/-! ### The finite-class sup theorems -/

/-- **PCS-K, finite-class form (unconditional).**  Let `d ≥ 2n + 1`, `e₀` the first axis vector, and
suppose `B` bounds `W_{n,j}` at the class representatives: `W_{n,j}(1^{r₁}2^{r₂}) ≤ B` for
`2 ≤ r₁ + r₂ ≤ d`, `W_{n,j}(2e₀) ≤ B`, `W_{n,j}(3e₀) ≤ B`.  Then for EVERY `x ≠ 0`:
`K_{n,m+j}(x) ≤ max(K_{n,m+j}(e₀), √I_{n,2m}(0) · √B)`.
Hence `sup_{x ≠ 0} K_{n,l}(x)` is the maximum of the `e₁` cell and finitely many certified numbers
(b2b-lace KSUP.md §9.2 PCS-K; PCM = `parityMonotone_srwI`). [folklore] -/
theorem srwK_le_max_of_classBounds {n : ℕ} (hd : 2 * n + 1 ≤ d) (m j : ℕ) (B : ℝ)
    (hB : ∀ r₁ r₂ : ℕ, 2 ≤ r₁ + r₂ → r₁ + r₂ ≤ d → srwW d n j (classVec d r₁ r₂) ≤ B)
    (h2 : srwW d n j (axisVec ⟨0, by omega⟩ 2) ≤ B)
    (h3 : srwW d n j (axisVec ⟨0, by omega⟩ 3) ≤ B)
    (x : Fin d → ℤ) (hx : x ≠ 0) :
    srwK d n (m + j) x ≤
      max (srwK d n (m + j) (axisVec ⟨0, by omega⟩ 1))
        (Real.sqrt (srwI d n (2 * m) 0) * Real.sqrt B) := by
  set e0 : Fin d := ⟨0, by omega⟩ with he0
  rcases two_le_suppCount_or_axis x hx with hsupp | ⟨i, a, ha, rfl⟩
  · -- support ≥ 2: x ↦ x* ↦ class representative
    refine le_trans ?_ (le_max_right _ _)
    apply srwK_le_sqrt_of_srwW_le hd m j x
    calc srwW d n j x ≤ srwW d n j (parityRep x) := srwW_le_srwW_parityRep' hd j x
      _ = srwW d n j (classVec d (oddCount x) (evenCount x)) := srwW_parityRep_eq_classVec n j x
      _ ≤ B := hB _ _ (by rw [oddCount_add_evenCount]; exact hsupp)
          (by rw [oddCount_add_evenCount]; exact suppCount_le x)
  · -- axis vector `a e_i`
    rcases Int.emod_two_eq_zero_or_one a with heven | hodd
    · -- `a` even, `a ≠ 0`: `x* = 2 sgn(a) e_i`, same orbit as `2 e₀`
      refine le_trans ?_ (le_max_right _ _)
      apply srwK_le_sqrt_of_srwW_le hd m j
      have hrep : parityRep (axisVec i a) = axisVec i (2 * Int.sign a) := by
        funext μ
        simp only [parityRep, axisVec, prep]
        by_cases hμ : μ = i
        · subst hμ; simp [ha, heven]
        · simp [hμ]
      have hs : Int.sign a = 1 ∨ Int.sign a = -1 := by
        rcases lt_or_gt_of_ne ha with h | h
        · exact Or.inr (Int.sign_eq_neg_one_of_neg h)
        · exact Or.inl (Int.sign_eq_one_of_pos h)
      obtain ⟨s, hs'⟩ : ∃ s : ℤˣ, (s : ℤ) = Int.sign a := by
        rcases hs with h | h
        · exact ⟨1, by simp [h]⟩
        · exact ⟨-1, by simp [h]⟩
      calc srwW d n j (axisVec i a) ≤ srwW d n j (parityRep (axisVec i a)) :=
            srwW_le_srwW_parityRep' hd j _
        _ = srwW d n j (axisVec i (2 * Int.sign a)) := by rw [hrep]
        _ = srwW d n j (spAct (Equiv.swap e0 i, fun _ => s) (axisVec e0 2)) := by
            rw [spAct_swap_axisVec, hs', mul_comm]
        _ = srwW d n j (axisVec e0 2) := srwW_spAct n j _ _
        _ ≤ B := h2
    · rcases le_or_gt (|a|) 1 with hle | hgt
      · -- `|a| = 1`: `x = ± e_i`, same orbit as `e₀`
        refine le_trans (le_of_eq ?_) (le_max_left _ _)
        have ha1 : a = 1 ∨ a = -1 := by
          rcases (abs_le.mp hle) with ⟨h1, h2⟩
          omega
        obtain ⟨s, hs'⟩ : ∃ s : ℤˣ, (s : ℤ) = a := by
          rcases ha1 with h | h
          · exact ⟨1, by simp [h]⟩
          · exact ⟨-1, by simp [h]⟩
        calc srwK d n (m + j) (axisVec i a)
            = srwK d n (m + j) (spAct (Equiv.swap e0 i, fun _ => s) (axisVec e0 1)) := by
              rw [spAct_swap_axisVec, hs', mul_one]
          _ = srwK d n (m + j) (axisVec e0 1) := srwK_spAct n _ _ _
      · -- `a` odd, `|a| ≥ 3` (`|a| = 2` is impossible for odd `a`): reduce to `3 e₀`
        have h3a : 3 ≤ |a| := by
          rcases Int.emod_two_eq_zero_or_one a with h | h
          · omega
          · simp only [Int.abs_eq_natAbs] at hgt ⊢
            omega
        refine le_trans ?_ (le_max_right _ _)
        apply srwK_le_sqrt_of_srwW_le hd m j
        have hs : Int.sign a = 1 ∨ Int.sign a = -1 := by
          rcases lt_or_gt_of_ne ha with h | h
          · exact Or.inr (Int.sign_eq_neg_one_of_neg h)
          · exact Or.inl (Int.sign_eq_one_of_pos h)
        obtain ⟨s, hs'⟩ : ∃ s : ℤˣ, (s : ℤ) = Int.sign a := by
          rcases hs with h | h
          · exact ⟨1, by simp [h]⟩
          · exact ⟨-1, by simp [h]⟩
        calc srwW d n j (axisVec i a) ≤ srwW d n j (axisVec i (3 * Int.sign a)) :=
            srwW_le_srwW_axis_three' hd j i a h3a hodd
          _ = srwW d n j (spAct (Equiv.swap e0 i, fun _ => s) (axisVec e0 3)) := by
            rw [spAct_swap_axisVec, hs', mul_comm]
          _ = srwW d n j (axisVec e0 3) := srwW_spAct n j _ _
          _ ≤ B := h3
import Summits.Ventures.HSemireg.WedgeHankelDual
import Summits.Ventures.HSemireg.WedgeWeilPurityLocus

/-!
# Venture HSemireg — THEOREM R-B in the mirror degrees n < m < 2n

HONEST FRAMING. Part of the Lean index of the computation cell `pub-hsemireg` (second enclosure wave, cut by seat p6 in the
conventions of seat p3's ENCLOSURE-PLAN-p3.md / build.py from th-7's kernel assets).  Finite-dimensional exterior algebra over a field ONLY:
no variety, no cohomology theory, no semiregularity map is constructed here; nothing here says that HC / HC_CM / HC_AV holds;
no Literature fact is declared or used.  The geometric DICTIONARY (why these ranks are the `HT`-side box ranks of the cell's
STRUCTURE.md §1 / theory/FORMULA-N.md) lives in theory/FORMULA-N-th7.md PART B §A.3 / §N and is NOT asserted in Lean.

th-7's PART D, corollaries (theory/th7/WeilPurity.lean v3.2 sha256/16 fa4f1543e639b652 (th-7 g5, 22:21Z 2026-08-22; ×2 farm rc 0 + axioms standard at p3 g9 21:58Z (v3.1 prefix), th-2 g22 22:27Z, p6 g7 22:32Z; statement reads + independent exact numerics p6 g6 X2-WEILPURITY-p6g6.md a0873432c5a1b400 (PART W 105/105, PART D 704/704) and p6 g7 X2-WEILPURITY-E-p6g7.md 6348f244af71037e (PART E 216/216)), l.6935–6994), VERBATIM up to namespaces (as in `WedgeWeilPurityLocus.lean`):
`vW` / `vW1` of signature `(n,n)` are homogeneous of degree `2n` in `⋀(K^{4n})` (`vW_nn_mem_Hom`, `vW1_nn_mem_Hom`), so `finrank_range_wedge_dual`
(`WedgeHankelDual.lean`) transports THEOREM R-B `weilRank_nn_deg` (degrees `1 ≤ m' ≤ n − 1`) and the one-sided `weilRank_nn_one` to the MIRROR degrees
`m = 2n − m'`: **`weilRank_nn_deg_dual`**, `weilRank_two_deg_three` (n = 2, degree 3: rank 8 = the STEP-0 HT³ anchor), **`weilRank_nn_one_dual`**.
Imports `WedgeWeilPurityLocus.lean` only for `card_Dm_nn` / `card_Gm_nn`.
-/

/-! ### PART D — corollary for THEOREM R-B's class: the MIRROR degrees `n < m < 2n` (th-7 g5).
`vW` of signature `(n,n)` is homogeneous of degree `2n` in `⋀(K^{4n})`, so `finrank_range_wedge_dual` transports
`weilRank_nn_deg` (degrees `1 ≤ m' ≤ n − 1`) to the degrees `m = 2n − m'`, i.e. `n + 1 ≤ m ≤ 2n − 1`. -/

namespace Summit.Ventures.HSemireg.Wedge.WeilPurity

open Module Summit.Ventures.HSemireg.Wedge.Weil
open Summit.Ventures.HSemireg.Wedge.Hankel hiding Φ isoQ Φ_ι

variable (K : Type*) [Field K] (n : ℕ)

/-- the Weil vector of type `(n,n)` (`f + a·w₊ + b·w₋`) is homogeneous of degree `2n`. -/
lemma vW_nn_mem_Hom (q : ℕ → K) (a b : K) :
    vW K (n + n) n q a b ∈ Hom K (In (n + n)) Finset.univ (n + n) := by
  unfold vW
  refine Submodule.add_mem _ (Submodule.add_mem _ ?_ ?_) ?_
  · exact Hom_mono K (Finset.subset_univ _) _ (w_mem_Hom K le_rfl q)
  · exact Submodule.smul_mem _ _ (B_mem_Hom K (Finset.subset_univ _) (card_Gm_nn (n := n)))
  · exact Submodule.smul_mem _ _ (B_mem_Hom K (Finset.subset_univ _) (card_Dm_nn (n := n)))

/-- **THEOREM R-B IN THE MIRROR DEGREES** (Weil type `(n,n)`, `a b ≠ 0`, any `q`, any field): for
`m + m' = 2n` with `1 ≤ m' ≤ n − 1` (equivalently `n + 1 ≤ m ≤ 2n − 1`),
`finrank range(θ ↦ θ ∧ vW ∣ ⋀^m) + (C(n,m') + C(n,m'))·ρ_{m'} = C(2n,m') + C(2n,m') + C(2n,m')·ρ_{m'}`,
`ρ_{m'} = rank H_{m'}(q)` — the degree-`m'` value of `weilRank_nn_deg`, by `finrank_range_wedge_dual`. -/
theorem weilRank_nn_deg_dual {m m' : ℕ} (hm1 : 1 ≤ m') (hmn : m' + 1 ≤ n) (hmm : m + m' = n + n)
    (q : ℕ → K) {a b : K} (ha : a ≠ 0) (hb : b ≠ 0) :
    Module.finrank K (LinearMap.range (wedge K (n + n) m (vW K (n + n) n q a b))) +
        (n.choose m' + n.choose m') * (hankel1 K (n + n) m' q).rank =
      (n + n).choose m' + (n + n).choose m' + (n + n).choose m' * (hankel1 K (n + n) m' q).rank := by
  rw [finrank_range_wedge_dual K (n := n + n) (d := n + n) (m := m) (m' := m') (by omega)
    (vW_nn_mem_Hom K n q a b)]
  exact weilRank_nn_deg K hm1 hmn q ha hb

/-- `n = 2`, degree `3` (the one mirror degree at `n = 2`): `finrank + 4ρ₁ = 8 + 4ρ₁`, i.e. rank `8`
(PART B §F: HT³ column at n = 2 reads 8 = HT¹). -/
theorem weilRank_two_deg_three (q : ℕ → K) {a b : K} (ha : a ≠ 0) (hb : b ≠ 0) :
    Module.finrank K (LinearMap.range (wedge K (2 + 2) 3 (vW K (2 + 2) 2 q a b))) = 8 := by
  have h := weilRank_nn_deg_dual K 2 (m := 3) (m' := 1) le_rfl le_rfl rfl q ha hb
  norm_num [Nat.choose] at h
  omega

/-- the one-sided (n,n) Weil vector `f + a·w₊` is homogeneous of degree `2n` as well -/
lemma vW1_nn_mem_Hom (q : ℕ → K) (a : K) :
    vW1 K (n + n) n q a ∈ Hom K (In (n + n)) Finset.univ (n + n) := by
  unfold vW1
  refine Submodule.add_mem _ ?_ ?_
  · exact Hom_mono K (Finset.subset_univ _) _ (w_mem_Hom K le_rfl q)
  · exact Submodule.smul_mem _ _ (B_mem_Hom K (Finset.subset_univ _) (card_Gm_nn (n := n)))

/-- **ONE-SIDED THEOREM R (ε = 1) IN THE MIRROR DEGREES** (`v = f + a·w₊`, type `(n,n)`, `a ≠ 0`, any `q`):
for `m + m' = 2n`, `m' + 1 ≤ n`: `finrank range(θ ↦ θ ∧ v ∣ ⋀^m) + C(n,m')·ρ_{m'} = C(2n,m') + C(2n,m')·ρ_{m'}`. -/
theorem weilRank_nn_one_dual {m m' : ℕ} (hmn : m' + 1 ≤ n) (hmm : m + m' = n + n)
    (q : ℕ → K) {a : K} (ha : a ≠ 0) :
    Module.finrank K (LinearMap.range (wedge K (n + n) m (vW1 K (n + n) n q a))) +
        n.choose m' * (hankel1 K (n + n) m' q).rank =
      (n + n).choose m' + (n + n).choose m' * (hankel1 K (n + n) m' q).rank := by
  rw [finrank_range_wedge_dual K (n := n + n) (d := n + n) (m := m) (m' := m') (by omega)
    (vW1_nn_mem_Hom K n q a)]
  exact weilRank_nn_one K hmn q ha

end Summit.Ventures.HSemireg.Wedge.WeilPurity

*DIRECTIONS*
Your answer should consist solely of the lines above from the line with "(axisVec i (3" to the line with "th-7's PART D, corollaries", both included, reproduced exactly.

*ANSWER TO THE PROBLEM*
        calc srwW d n j (axisVec i a) ≤ srwW d n j (axisVec i (3 * Int.sign a)) :=
            srwW_le_srwW_axis_three' hd j i a h3a hodd
          _ = srwW d n j (spAct (Equiv.swap e0 i, fun _ => s) (axisVec e0 3)) := by
            rw [spAct_swap_axisVec, hs', mul_comm]
          _ = srwW d n j (axisVec e0 3) := srwW_spAct n j _ _
          _ ≤ B := h3
import Summits.Ventures.HSemireg.WedgeHankelDual
import Summits.Ventures.HSemireg.WedgeWeilPurityLocus

/-!
# Venture HSemireg — THEOREM R-B in the mirror degrees n < m < 2n

HONEST FRAMING. Part of the Lean index of the computation cell `pub-hsemireg` (second enclosure wave, cut by seat p6 in the
conventions of seat p3's ENCLOSURE-PLAN-p3.md / build.py from th-7's kernel assets).  Finite-dimensional exterior algebra over a field ONLY:
no variety, no cohomology theory, no semiregularity map is constructed here; nothing here says that HC / HC_CM / HC_AV holds;
no Literature fact is declared or used.  The geometric DICTIONARY (why these ranks are the `HT`-side box ranks of the cell's
STRUCTURE.md §1 / theory/FORMULA-N.md) lives in theory/FORMULA-N-th7.md PART B §A.3 / §N and is NOT asserted in Lean.

th-7's PART D, corollaries (theory/th7/WeilPurity.lean v3.2 sha256/16 fa4f1543e639b652 (th-7 g5, 22:21Z 2026-08-22; ×2 farm rc 0 + axioms standard at p3 g9 21:58Z (v3.1 prefix), th-2 g22 22:27Z, p6 g7 22:32Z; statement reads + independent exact numerics p6 g6 X2-WEILPURITY-p6g6.md a0873432c5a1b400 (PART W 105/105, PART D 704/704) and p6 g7 X2-WEILPURITY-E-p6g7.md 6348f244af71037e (PART E 216/216)), l.6935–6994), VERBATIM up to namespaces (as in `WedgeWeilPurityLocus.lean`):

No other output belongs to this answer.